FNW: Woran sollen sich die Besucher nach Abschluss der Bauarbeiten erinnern?
BP: Ich denke, sie müssen den Raum als Herzstück der Schöpfung empfinden können. Hier nehmen die Produkte Form an. Das ist die Verbindung zwischen den Ateliers und den Studios. Genau das möchten wir ihnen zeigen und nur das. Einen Ort in Paris zu haben, der diese handwerkliche Arbeit verkörpert, ist sehr wichtig.

FNW: Ebnet das neue Gebäude auch den Weg für die Entwicklung innovativer Strukturen mit modernsten Tools oder Forschungslabors?

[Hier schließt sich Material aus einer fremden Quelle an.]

/-- A morphism of the free groupoid is the identity iff its word is trivial; in particular a
reduced NONEMPTY loop is not the identity (used in Stallings Prop. 5.3).
[cite: Stallings1983, Prop. 5.3 p.557] -/
theorem homMk_eq_id_iff {X : Symmetrify V} (p : Path X X) (hp : IsReduced p) :
    homMk p = 𝟙 (obj X) ↔ p = Path.nil := by
  constructor
  · intro h
    rw [← homMk_nil] at h
    exact eq_of_isReduced hp (IsReduced.nil X) h
  · rintro rfl
    exact homMk_nil X

end FreeGroupoidWords

end Literature.GroupTheory.CombinatorialGroupTheory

BP: Die Zukunft wird eine Mischung aus dem, was wir heute tun und neuen Technologien. Welche das sind, weiß ich noch nicht. Im Bereich Stickereien, Knöpfe und Edelsteine arbeiten wir bereits stark mit der 3D-Technologie. Vor fünf Jahren hätten wir dies kaum für möglich gehalten. Wir versuchen, diese Berufe langsam weiterzuentwickeln, um das altüberlieferte Know-how mit dem Beitrag neuer Technologien zu kombinieren. Aber wir erfinden keine neuen Stoffe: Leder ist und bleibt Leder.